* PROBLEM TO WORK ON *
Reproduce word for word, from the entries below, the line with "have hPd : d₁.toGeomPoints", the line with "hK hp.out hirr", and every line between them, and nothing more.

==== GIVEN ENTRIES

/-! ### §1 The HL kernel at a pair, `p ≥ 5` -/

/-- **The Kolyvagin road's HL kernel AT A PAIR `(E, p)`, `p ≥ 5`, on the Locus** (the `p ≥ 5` twin of
`Koly.bsdp_three_onA1_of_kolyvaginFramesHL`): for `(E, p)` in class X11b (`r_an = 1`, `p ∥ N`, `E[p]` irreducible)
with `p ≥ 5`, a (ram) witness and `p ∤ ∏ c_ℓ`: under the published named facts (Gross–Zagier, Kolyvagin ×2,
Skinner 2016 Thm C, GZK, modularity, newforms, Hoffstein–Luo, Mazur's Manin constant, Shimura reciprocity at
conductor 1), the seam `hKD` (conductor-1 Kolyvagin–Heegner data on every admissible frame), McCallum's structure
theorem `hMc`, and `hZ` — Kolyvagin's conjecture mod `p` at every Manin-good conductor-1 frame `(Dt, β, ι)` of every
Hoffstein–Luo field of THIS pair (`K` imaginary quadratic, `d_K` odd, Heegner for `N_E`, `L(E^{d_K},1) ≠ 0`,
`d_K ≠ −3`; HYPOTHESIS) — `BSDp W p`. Proof: one Hoffstein–Luo datum (`exists_oddHeegnerData_discr_lt`), its
conductor-1 datum (`hKD`) descending to the Heegner point (`hrec`), `y_K` non-torsion (Gross–Zagier), `E(K)` of
rank one with `Ш(E/K)` finite (Kolyvagin), `E(K)[p] = 0` (irreducibility), `p^{M₀} ∥ y_K` (Mordell–Weil), then
`hZ` at this frame and koly's closer `ClassX11b.bsdp_of_kolyvaginClass_one_ne_zero_of_mccallum_of_five_le`.
CONDITIONAL on every binder; nothing booked. [cite: WZhang2014, Thm. 1.1, Remark 5 and Thm. 10.2]
[cite: SkinnerZhang2014, Thm. 1.3 and §12.3 (shape of `hZ`)] [cite: McCallumLMS1991, §5 Cor. 5.6 (p. 310)]
[cite: HoffsteinLuo1997, Theorem (§1)] -/
theorem bsdp_of_kolyvaginFramesHLAt_of_five_le
    -- published named facts
    (hGZ : ∀ (N : ℕ) [NeZero N] (W : WeierstrassCurve ℚ) (K : Type) [Field K] [NumberField K],
      gross_zagier N W K)
    (hKo : ∀ (N : ℕ) [NeZero N] (W : WeierstrassCurve ℚ) (K : Type) [Field K] [NumberField K],
      kolyvagin N W K)
    (hB : ∀ (N : ℕ) [NeZero N] (W : WeierstrassCurve ℚ) (K : Type) [Field K] [NumberField K],
      Kolyvagin1990_padicValNat_card_sha_le N W K)
    (hSk : Skinner2016.thmC_padicValRat_bsd_rank_zero)
    (hGZK : rank_eq_analyticRank_of_analyticRank_le_one) (hmod : hasEntireLFunction_rat)
    (hnf : exists_isNewformOf) (hHL : HoffsteinLuo1997_exists_twist_L_one_ne_zero)
    (hMaz : mazur_not_dvd_maninConstant_of_odd)
    (hrec : ∀ (N : ℕ) [NeZero N] (W : WeierstrassCurve ℚ) (K : Type) [Field K] [NumberField K],
      heegnerPointOfConductor_one_galoisConj N W K)
    (hMc : McCallum1991_pow_dvd_card_sha_primary_of_certificate)
    -- SEAM G-a: conductor-1 Kolyvagin–Heegner data exist on every admissible frame (hypothesis shape)
    (hKD : ∀ (W : WeierstrassCurve ℚ) [W.IsElliptic] [W.IsGloballyMinimal] [NeZero (W.conductorNorm ℤ)]
      (K : Type) [Field K] [NumberField K]
      (Dt : ModularParametrizationData W (W.conductorNorm ℤ)) (β : ℤ) (ι : K →+* ℂ),
      IsImaginaryQuadratic K → SatisfiesHeegnerHypothesis (W.conductorNorm ℤ) K →
      (4 * (W.conductorNorm ℤ : ℤ)) ∣ β ^ 2 - NumberField.discr K →
      Nonempty (KolyvaginHeegnerData Dt β ι 1))
    -- the pair: on the Locus, p ≥ 5
    (W : WeierstrassCurve ℚ) [W.IsElliptic] [W.IsGloballyMinimal] [NeZero (W.conductorNorm ℤ)]
    (p : ℕ) [hp : Fact p.Prime]
    (hX : ClassX11b W p) (hp5 : 5 ≤ p) (hram : Ram W p) (htam : ¬ p ∣ W.tamagawaProduct)
    -- Kolyvagin's conjecture mod p at every Manin-good conductor-1 frame of every Hoffstein–Luo field OF THIS PAIR
    (hZ : ∀ (K : Type) [Field K] [NumberField K]
      (Dt : ModularParametrizationData W (W.conductorNorm ℤ)) (β : ℤ) (ι : K →+* ℂ),
      IsImaginaryQuadratic K → Odd (NumberField.discr K) →
      SatisfiesHeegnerHypothesis (W.conductorNorm ℤ) K →
      (W.quadraticTwist (NumberField.discr K : ℚ)).entireLFunction 1 ≠ 0 →
      NumberField.discr K ≠ -3 →
      (4 * (W.conductorNorm ℤ : ℤ)) ∣ β ^ 2 - NumberField.discr K → ¬ (p : ℤ) ∣ Dt.c →
      ∃ (n : ℕ) (d : KolyvaginHeegnerData Dt β ι n),
        KolyvaginDescent.KolSupp (Zhang2014.IsKolyvaginPrime (W.conductorNorm ℤ) W K p) n ∧
          d.kolyvaginClass hp.out 1 ≠ 0) :
    BSDp W p := by
  have hmult : W.HasMultiplicativeReductionAtPrime p := hX.2.2.1
  have hirr : Irr W p := hX.2.2.2
  have hp2 : p ≠ 2 := by omega
  -- ONE odd Heegner datum with a Manin-good frame (Hoffstein–Luo field with d_K < -4; Mazur; w_K = 2)
  obtain ⟨K, _, _, Dt, H, ι, P, Wd, _, _, Cd, hK, hodd, hlt, -, hHN, hP, hc, hμ, hLt, hWd⟩ :=
    exists_oddHeegnerData_discr_lt hnf hHL hMaz integral_neronScaling_of_isGloballyMinimal_holds W p hX.1
      hp2 hmult hirr
  have h3 : NumberField.discr K ≠ -3 := by omega
  -- seam G-a: a conductor-1 Kolyvagin–Heegner datum on the frame (Dt, H.β, ι)
  obtain ⟨d₁⟩ := hKD W K Dt H.β ι hK hHN H.dvd_sq_sub
  -- the bottom point: P(1) = y_K = P in E(K̄) (Shimura reciprocity at conductor 1, named fact `hrec`)
  have hPd : d₁.toGeomPoints d₁.derivedPoint = toGeomPoints (W.baseChange K) P :=
    KolyvaginBottom.toGeomPoints_derivedPoint_one_eq (hrec _ W K) hK hHN hP d₁ rfl
  -- y_K is non-torsion (Gross–Zagier at r_an = 1 with L(E^{d_K},1) ≠ 0); rank one, Ш finite (Kolyvagin)
  have hPinf : ¬ IsOfFinAddOrder P :=
    not_isOfFinAddOrder_of_heegner_of_analyticRank_eq_one W (W.conductorNorm ℤ) K Dt H ι P (hGZ _ W K) hmod
      hX.1 hK hHN hLt hP
  obtain ⟨hrank, hSha⟩ := hKo (W.conductorNorm ℤ) W K hK hHN ⟨Dt, H, ι, hP⟩ hPinf
  haveI : Finite (W.baseChange K).sha := hSha
  -- E(K)[p] = 0 (E[p] irreducible, K imaginary quadratic)
  have hbot := torsionBy_eq_bot_of_isImaginaryQuadratic_of_hasIrreducibleModPGaloisRep W K hK hp.out hirr
  have hiv : ∀ x : (W.baseChange K).toAffine.Point, p • x = 0 → x = 0 := fun x hx ↦ by
    have hmem : x ∈ AddSubgroup.torsionBy (W.baseChange K).toAffine.Point ((p : ℕ) : ℤ) := by
      rw [mem_torsionBy_iff, natCast_zsmul]
      exact hx
    rw [hbot] at hmem
    exact hmem
  -- the exponent p^{M₀} ∥ y_K (Mordell–Weil)
  haveI : Module.Finite ℤ (W.baseChange K).toAffine.Point := (W.baseChange K).module_finite_point_holds
  obtain ⟨M₀, x₀, hx₀, hmax⟩ := exists_pow_smul_eq_and_forall_ne hPinf (p := p) hp.out.two_le
  have hdiv : ∃ Q : (W.baseChange K).toAffine.Point, ((p ^ M₀ : ℕ) : ℤ) • Q = P :=
    ⟨x₀, by rw [natCast_zsmul]; exact hx₀⟩
  have hndiv : ¬ ∃ Q : (W.baseChange K).toAffine.Point, ((p ^ (M₀ + 1) : ℕ) : ℤ) • Q = P := by
    rintro ⟨Q, hQ⟩
    exact hmax Q (by rw [← natCast_zsmul]; exact hQ)
  -- Kolyvagin's conjecture mod p at this Manin-good frame of THIS Hoffstein–Luo pair
  obtain ⟨n, d, hn, hne⟩ := hZ K Dt H.β ι hK hodd hHN hLt h3 H.dvd_sq_sub hc
  -- the end-to-end theorem at this datum (koly g6, p ≥ 5)
  exact ClassX11b.bsdp_of_kolyvaginClass_one_ne_zero_of_mccallum_of_five_le W p K Dt H ι P (hGZ _ W K)
    (hKo _ W K) (hB _ W K) hSk hGZK hmod hX hp5 hram htam hK hodd h3 hHN hP hc hμ hLt Wd Cd hWd H.β d₁ hPd
    hPinf hrank hiv hdiv hndiv d hn hne hMc
import Mathlib.GroupTheory.OrderOfElement
import Mathlib.Algebra.Group.Subgroup.Map
import Mathlib.Algebra.Group.Pi.Lemmas
import Mathlib.Data.Fintype.Pi
import Mathlib.Data.Int.GCD
import HarnessLib

/-!
# Crux `Capture` (stmt-PneNP-2659), line `csp-spine-meet-to-join` — coprime splitting of coset CSPs
# (`coset_unsat_coprime_prod`, regime R-b of the residual dossier)

Over a direct product `G₁ × G₂` of groups of coprime orders every subgroup of `(G₁ × G₂)^I` is the product of
its two projections (power maps), so a coset CSP over `G₁ × G₂` is unsatisfiable iff one of its two projected
CSPs is: the coset gate is the `∨` of a `G₁`-coset gate and a `G₂`-coset gate. This reduces nilpotent groups to
their Sylow subgroups. Mathlib only. Continuation lead c1, 2026-08-16. [folklore]
-/

namespace Summit.PneNP.PneNP.Cruxes.Capture.CspSpineMeetToJoin

set_option linter.dupNamespace false -- `Summit.PneNP.PneNP.…`: summit = sub-problem (D-0017)

/-- **Coprime splitting of coset CSPs** (registered sub-goal `coset_unsat_coprime_prod`). [folklore] -/
theorem coset_unsat_coprime_prod : ∀ (G₁ G₂ : Type) [Group G₁] [Group G₂] [Fintype G₁] [Fintype G₂],
    (Fintype.card G₁).Coprime (Fintype.card G₂) →
    ∀ (nv m : ℕ) (r : Fin m → ℕ) (scope : (j : Fin m) → Fin (r j) → Fin nv)
      (H : (j : Fin m) → Subgroup (Fin (r j) → G₁ × G₂)) (c : (j : Fin m) → Fin (r j) → G₁ × G₂)
      (v : Fin m → Bool),
      (¬ ∃ h : Fin nv → G₁ × G₂, ∀ j, v j = true → (c j)⁻¹ * (fun i => h (scope j i)) ∈ H j) ↔
      ((¬ ∃ h : Fin nv → G₁, ∀ j, v j = true →
          (fun i => (c j i).1)⁻¹ * (fun i => h (scope j i)) ∈ (H j).map (MonoidHom.compLeft (MonoidHom.fst G₁ G₂) _)) ∨
       (¬ ∃ h : Fin nv → G₂, ∀ j, v j = true →
          (fun i => (c j i).2)⁻¹ * (fun i => h (scope j i)) ∈ (H j).map (MonoidHom.compLeft (MonoidHom.snd G₁ G₂) _))) := by
  intro G₁ G₂ _ _ _ _ hcop nv m r scope H c v
  classical
  -- power maps: in a finite group `P` of order coprime to `e`, `k ↦ k ^ e` hits every element as `k = (k^e)^M`
  have hpow : ∀ (P : Type) [Group P] [Fintype P] (e : ℕ), (Fintype.card P).Coprime e →
      ∃ M : ℕ, ∀ k : P, (k ^ e) ^ M = k := by
    intro P _ _ e he
    by_cases h1 : Fintype.card P = 1
    · refine ⟨0, fun k => ?_⟩
      haveI : Subsingleton P := Fintype.card_le_one_iff_subsingleton.1 h1.le
      exact Subsingleton.elim _ _
    · have hlt : 1 < Fintype.card P := lt_of_le_of_ne Fintype.card_pos (Ne.symm h1)
      obtain ⟨M, -, hM⟩ := Nat.exists_mul_mod_eq_one_of_coprime (k := Fintype.card P) (n := e) he.symm hlt
      refine ⟨M, fun k => ?_⟩
      rw [← pow_mul, ← pow_mod_card (n := e * M), hM, pow_one]
  -- the two components of an element of a subgroup of `(G₁ × G₂)^I` lie in it separately
  have hsplit : ∀ (I : Type) [Fintype I] (K : Subgroup (I → G₁ × G₂)) (k : I → G₁ × G₂), k ∈ K →
      (fun i => ((k i).1, (1 : G₂))) ∈ K ∧ (fun i => ((1 : G₁), (k i).2)) ∈ K := by
    intro I _ K k hk
    have hc1 : (Fintype.card (I → G₁)).Coprime (Fintype.card (I → G₂)) := by
      rw [Fintype.card_fun, Fintype.card_fun]; exact hcop.pow _ _
    constructor
    · obtain ⟨M, hM⟩ := hpow (I → G₁) (Fintype.card (I → G₂)) hc1
      have : (fun i => ((k i).1, (1 : G₂))) = (k ^ Fintype.card (I → G₂)) ^ M := by
        have h2 : (fun i => (k i).2) ^ Fintype.card (I → G₂) = 1 := pow_card_eq_one
        funext i
        have h1i := congrFun (hM fun i => (k i).1) i
        have h2i := congrFun h2 i
        simp only [Pi.pow_apply, Pi.one_apply] at h1i h2i ⊢
        rw [Prod.pow_def, Prod.pow_def, h2i, one_pow, h1i]
      rw [this]; exact K.pow_mem (K.pow_mem hk _) _
    · obtain ⟨M, hM⟩ := hpow (I → G₂) (Fintype.card (I → G₁)) hc1.symm
      have : (fun i => ((1 : G₁), (k i).2)) = (k ^ Fintype.card (I → G₁)) ^ M := by
        have h1 : (fun i => (k i).1) ^ Fintype.card (I → G₁) = 1 := pow_card_eq_one
        funext i
        have h2i := congrFun (hM fun i => (k i).2) i
        have h1i := congrFun h1 i
        simp only [Pi.pow_apply, Pi.one_apply] at h1i h2i ⊢
        rw [Prod.pow_def, Prod.pow_def, h1i, one_pow, h2i]
      rw [this]; exact K.pow_mem (K.pow_mem hk _) _
  -- membership in `K` is membership of the two projections
  have hmem : ∀ (I : Type) [Fintype I] (K : Subgroup (I → G₁ × G₂)) (k : I → G₁ × G₂),
      k ∈ K ↔ (fun i => (k i).1) ∈ K.map (MonoidHom.compLeft (MonoidHom.fst G₁ G₂) I) ∧
        (fun i => (k i).2) ∈ K.map (MonoidHom.compLeft (MonoidHom.snd G₁ G₂) I) := by
    intro I _ K k
    constructor
    · intro hk
      exact ⟨Subgroup.mem_map.2 ⟨k, hk, rfl⟩, Subgroup.mem_map.2 ⟨k, hk, rfl⟩⟩
    · rintro ⟨h1, h2⟩
      obtain ⟨k₁, hk₁, e₁⟩ := Subgroup.mem_map.1 h1
      obtain ⟨k₂, hk₂, e₂⟩ := Subgroup.mem_map.1 h2
      have ha := (hsplit I K k₁ hk₁).1
      have hb := (hsplit I K k₂ hk₂).2
      have : k = (fun i => ((k₁ i).1, (1 : G₂))) * (fun i => ((1 : G₁), (k₂ i).2)) := by
        funext i
        have e₁i := congrFun e₁ i
        have e₂i := congrFun e₂ i
        simp only [MonoidHom.compLeft_apply, Function.comp_apply, MonoidHom.coe_fst, MonoidHom.coe_snd] at e₁i e₂i
        rw [Pi.mul_apply, Prod.mk_mul_mk, mul_one, one_mul, e₁i, e₂i]
      rw [this]; exact K.mul_mem ha hb
  -- the CSP splits
  constructor
  · intro hun
    by_contra hboth
    simp only [not_or, not_not] at hboth
    obtain ⟨⟨h₁, hh₁⟩, ⟨h₂, hh₂⟩⟩ := hboth
    refine hun ⟨fun x => (h₁ x, h₂ x), fun j hj => (hmem _ (H j) _).2 ⟨?_, ?_⟩⟩
    · simpa only [Pi.mul_def, Pi.inv_def, Prod.fst_mul, Prod.fst_inv] using hh₁ j hj
    · simpa only [Pi.mul_def, Pi.inv_def, Prod.snd_mul, Prod.snd_inv] using hh₂ j hj
  · rintro (h1 | h2) ⟨h, hh⟩
    · exact h1 ⟨fun x => (h x).1, fun j hj => by
        simpa only [Pi.mul_def, Pi.inv_def, Prod.fst_mul, Prod.fst_inv] using ((hmem _ (H j) _).1 (hh j hj)).1⟩
    · exact h2 ⟨fun x => (h x).2, fun j hj => by
        simpa only [Pi.mul_def, Pi.inv_def, Prod.snd_mul, Prod.snd_inv] using ((hmem _ (H j) _).1 (hh j hj)).2⟩

end Summit.PneNP.PneNP.Cruxes.Capture.CspSpineMeetToJoin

========

* SOLUTION TO THE PROBLEM *
  have hPd : d₁.toGeomPoints d₁.derivedPoint = toGeomPoints (W.baseChange K) P :=
    KolyvaginBottom.toGeomPoints_derivedPoint_one_eq (hrec _ W K) hK hHN hP d₁ rfl
  -- y_K is non-torsion (Gross–Zagier at r_an = 1 with L(E^{d_K},1) ≠ 0); rank one, Ш finite (Kolyvagin)
  have hPinf : ¬ IsOfFinAddOrder P :=
    not_isOfFinAddOrder_of_heegner_of_analyticRank_eq_one W (W.conductorNorm ℤ) K Dt H ι P (hGZ _ W K) hmod
      hX.1 hK hHN hLt hP
  obtain ⟨hrank, hSha⟩ := hKo (W.conductorNorm ℤ) W K hK hHN ⟨Dt, H, ι, hP⟩ hPinf
  haveI : Finite (W.baseChange K).sha := hSha
  -- E(K)[p] = 0 (E[p] irreducible, K imaginary quadratic)
  have hbot := torsionBy_eq_bot_of_isImaginaryQuadratic_of_hasIrreducibleModPGaloisRep W K hK hp.out hirr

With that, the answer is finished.